Dinorider d'Andoandor dijo...

qué bonita la historia

gracias por el regalo

me saludas al duende, no le conocía, él no es el que pega a los niños que se portaron mal, no?

Esther dijo...

¡Hermanita!

¡Tengo que decirte que tu historia está chulísima! Me gustó muchísimo, es capaz de repartir ilusiones. Muchas ilusiones cuando se es niño, quedan olvidadas y se pierden por el camino pero, con este relato... ...me hiciste retroceder en el tiempo. Ojalá yo fuera como Alina y fuera una de las elegidas, claro que lamentablemente ya no soy una niña aunque lo parezca, pero, espero que a Santa no le importara mucho. La verdad es que ya sabía de su existencia hace tiempo: fue un buen hombre, un hombre generoso, bueno y fuera de lo común hoy en día, que se dedicó a ayudar a los niños pobres, una persona genial, algo admirable lo suyo ¡Quiero que venga a por mí! ¡Por favor! ¡Que yo no quiero estar aquí!

Besitos y te doy un 100 o más :)

Esther dijo...

Por cierto, hermanita, esa música es super bonita y en el blog suena aún mejor y no sé por qué.

Besitos.

carlos dijo...

Todo un regalo el que nos desvelas,la existencia de la ilusión.
Y tu historia está llena de ella.De la magia de un cuento.
Felicidades!

abulico dijo...

Un cuento precioso. Creo que despues de leerlo soy un poquito más feliz ;)

Feliz Navidad!!!

Saluditos!!!

Alatriste dijo...

Nunca hay que dejar morir al niño que habita dentro de nosotros. Un cuento precioso, amiga. Me iré a la cama con una sonrisa hoy.
Me alegró mucho recibir noticias tuyas. Eres un encanto y es que me gusta saber de ti. Cuídate y disfruta de la Navidad y no te obsesiones con ningún tema. Las cosas pasan cuando tienen que pasar. Todo tiene su momento. Mientras encuentras lo que buscas, aprovecha cada minuto para ser feliz y para hacer cosas. Así que si quieres ver Londres, ya sabes donde está en el mapa. Es un sitio precioso. Te deseo unas felices fiestas y te agradezco tu amistad en este difícil año para mí. Eres muy grande, pequeña. Un beso.

Alatriste dijo...

Vine a ver si me deleitaba de nuevo con uno de tus cuentos y ya aprovecho para dejarte un beso cariñoso y mis mejores deseos para el fin de semana.
Me alegró mucho encontrarte más animada. No desesperes, niña.
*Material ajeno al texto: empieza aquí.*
import Mathlib
import Literature.MathematicalPhysics.MHD.HainLustSigmaStability
import Summits.Ventures.FusionMHD.Models.KinkEqScrewPinchQ07Witness
import HarnessLib

/-!
# F3.σ ★ #95 precision token «#95-RAYLEIGH»: the CERTIFIED Rayleigh clause of the kink witness — `−W/I > σ² = 10⁻⁴` for the
# displacement `(ξ, η_*, ζ_*)` of `Models/KinkEqScrewPinchQ07Witness.lean` (MODEL M_kink, mode `(1,1)`, `σ = 1/100`)

LADDER-GRIDFUSION rung F3 (lead g7 RULING 8s (3): ★★ precision token on ★ #95 «F3.σ-KINK-UNSTABLE», LOW, no count; seat `gridfusion-sos-6`
g5, 2026-08-27).  Two exact steps on top of the tree: lit-4's `ScrewPinch.DynProfile.kineticNorm_pos_of_ne` (HainLustSigmaStability §10″,
p541090: `I > 0` for a displacement whose radial part is continuous and not identically zero on `(0, a)`, given integrability of the norm
density) and `sq_lt_rayleigh_of_sigmaModifiedEnergy_neg` (`W + σ²I < 0 ∧ I > 0 ⇒ σ² < −W/I`), applied to `KinkEqQ07.kink_sigma_unstable`
with the #95 file's own `xiK_contDiff`, `kineticDensity_integrableK` and `ξ(1/2) ≠ 0`.  What it upgrades: in ★ #95's sentence the clause
«the witness's Rayleigh quotient −W/I exceeds 10⁻⁴» moves from VALIDATED (lit-4 / sos-2 quadrature −1.12·10⁻⁴ / 0.429 ≈ 2.6·10⁻⁴) to
CERTIFIED as the INEQUALITY `−W/I > 10⁻⁴` (the VALUE ≈ 2.6·10⁻⁴ stays VALIDATED).  MODELLED reading unchanged (GoedbloedPoedts2004 (6.117):
for an eigenmode `W = ω²I`, so `−W/I` is the squared growth rate of the Rayleigh–Ritz reading — here a WITNESS, not an eigenmode); never
«the plasma is unstable»; not about any device.  No `native_decide`, no `sorry`.  [instance data]
-/

noncomputable section

open Set Literature.MathematicalPhysics.MHD

namespace Summit.Ventures.FusionMHD.Models.KinkEqQ07

/-- `ξ(1/2) ≠ 0`. [instance data] -/
theorem xiK_half_ne : xiK (1 / 2) ≠ 0 := by
  simp only [xiK, XIP_eval]
  norm_num

/-- **`I > 0`** for the witness displacement `(ξ, η_*, ζ_*)` (ρ ≡ 1; `ξ` continuous and `ξ(1/2) ≠ 0`; the norm density is integrable by
`kineticDensity_integrableK`). [instance data] -/
theorem kink_kineticNorm_pos :
    0 < hlK.kineticNorm 1 xiK (hlK.etaStarOf 1 (-1 / 5) (1 / 100) xiK) (hlK.zetaStarOf 1 (-1 / 5) (1 / 100) xiK) :=
  ScrewPinch.DynProfile.kineticNorm_pos_of_ne (P := hlK) one_pos (fun r _ => by show (0 : ℝ) < 1; norm_num)
    kineticDensity_integrableK xiK_contDiff.continuous.continuousOn ⟨1 / 2, ⟨by norm_num, by norm_num⟩, xiK_half_ne⟩

/-- **«#95-RAYLEIGH»** (CERTIFIED, MODEL M_kink, the #95 witness): `σ² = 10⁻⁴ < −W/I` — the Rayleigh quotient of the explicit displacement
`(ξ, η_*, ζ_*)` is below `−10⁻⁴` (`W/I < −σ²`).  In the MODELLED spectral reading a growth-rate reading of at least `0.01 v_A/a`; the number
`−W/I ≈ 2.6·10⁻⁴` itself stays VALIDATED.  Never «the plasma is unstable»; not about any device. [instance data] -/
theorem kink_rayleigh :
    (1 / 100 : ℝ) ^ 2 < -hlK.potentialEnergy 1 (-1 / 5) 1 xiK (hlK.etaStarOf 1 (-1 / 5) (1 / 100) xiK) (hlK.zetaStarOf 1 (-1 / 5) (1 / 100) xiK)
      / hlK.kineticNorm 1 xiK (hlK.etaStarOf 1 (-1 / 5) (1 / 100) xiK) (hlK.zetaStarOf 1 (-1 / 5) (1 / 100) xiK) :=
  ScrewPinch.DynProfile.sq_lt_rayleigh_of_sigmaModifiedEnergy_neg kink_sigma_unstable kink_kineticNorm_pos

/-- Equivalently `W < −σ²·I = −10⁻⁴·I` for the witness. [instance data] -/
theorem kink_potentialEnergy_lt :
    hlK.potentialEnergy 1 (-1 / 5) 1 xiK (hlK.etaStarOf 1 (-1 / 5) (1 / 100) xiK) (hlK.zetaStarOf 1 (-1 / 5) (1 / 100) xiK)
      < -(1 / 100 : ℝ) ^ 2 * hlK.kineticNorm 1 xiK (hlK.etaStarOf 1 (-1 / 5) (1 / 100) xiK) (hlK.zetaStarOf 1 (-1 / 5) (1 / 100) xiK) :=
  ScrewPinch.DynProfile.potentialEnergy_lt_of_sigmaModifiedEnergy_neg kink_sigma_unstable

end Summit.Ventures.FusionMHD.Models.KinkEqQ07

end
Ya verás como el 2.009 es tu año.
Un beso muy grande y recuerda que estoy de tu lado.
Hasta pronto.

BEA dijo...

Mi niñaaaaaaaaaaaaaaa eres la mejorrrrrrrrrrrrrrrrrrrrrrrrrrrrrrrrr

Alatriste dijo...

¡Hola amiga!, vine a dejarte mis mejores deseos para el nuevo año. Espero que hayas pasado unas fiestas estupendas y que ahora los Reyes se porten muy bien contigo. Como has sido buena, seguro que te traen muchos regalitos. Je, je, je.
Decirte también que fue una suerte para mí encontrar tus palabras en el 2.008 y que es un placer leerte. Así que no te vas a librar de mí en el futuro. Je, je, je.
Un beso muy fuerte, cuídate mucho y que te vaya bonito. Hasta pronto.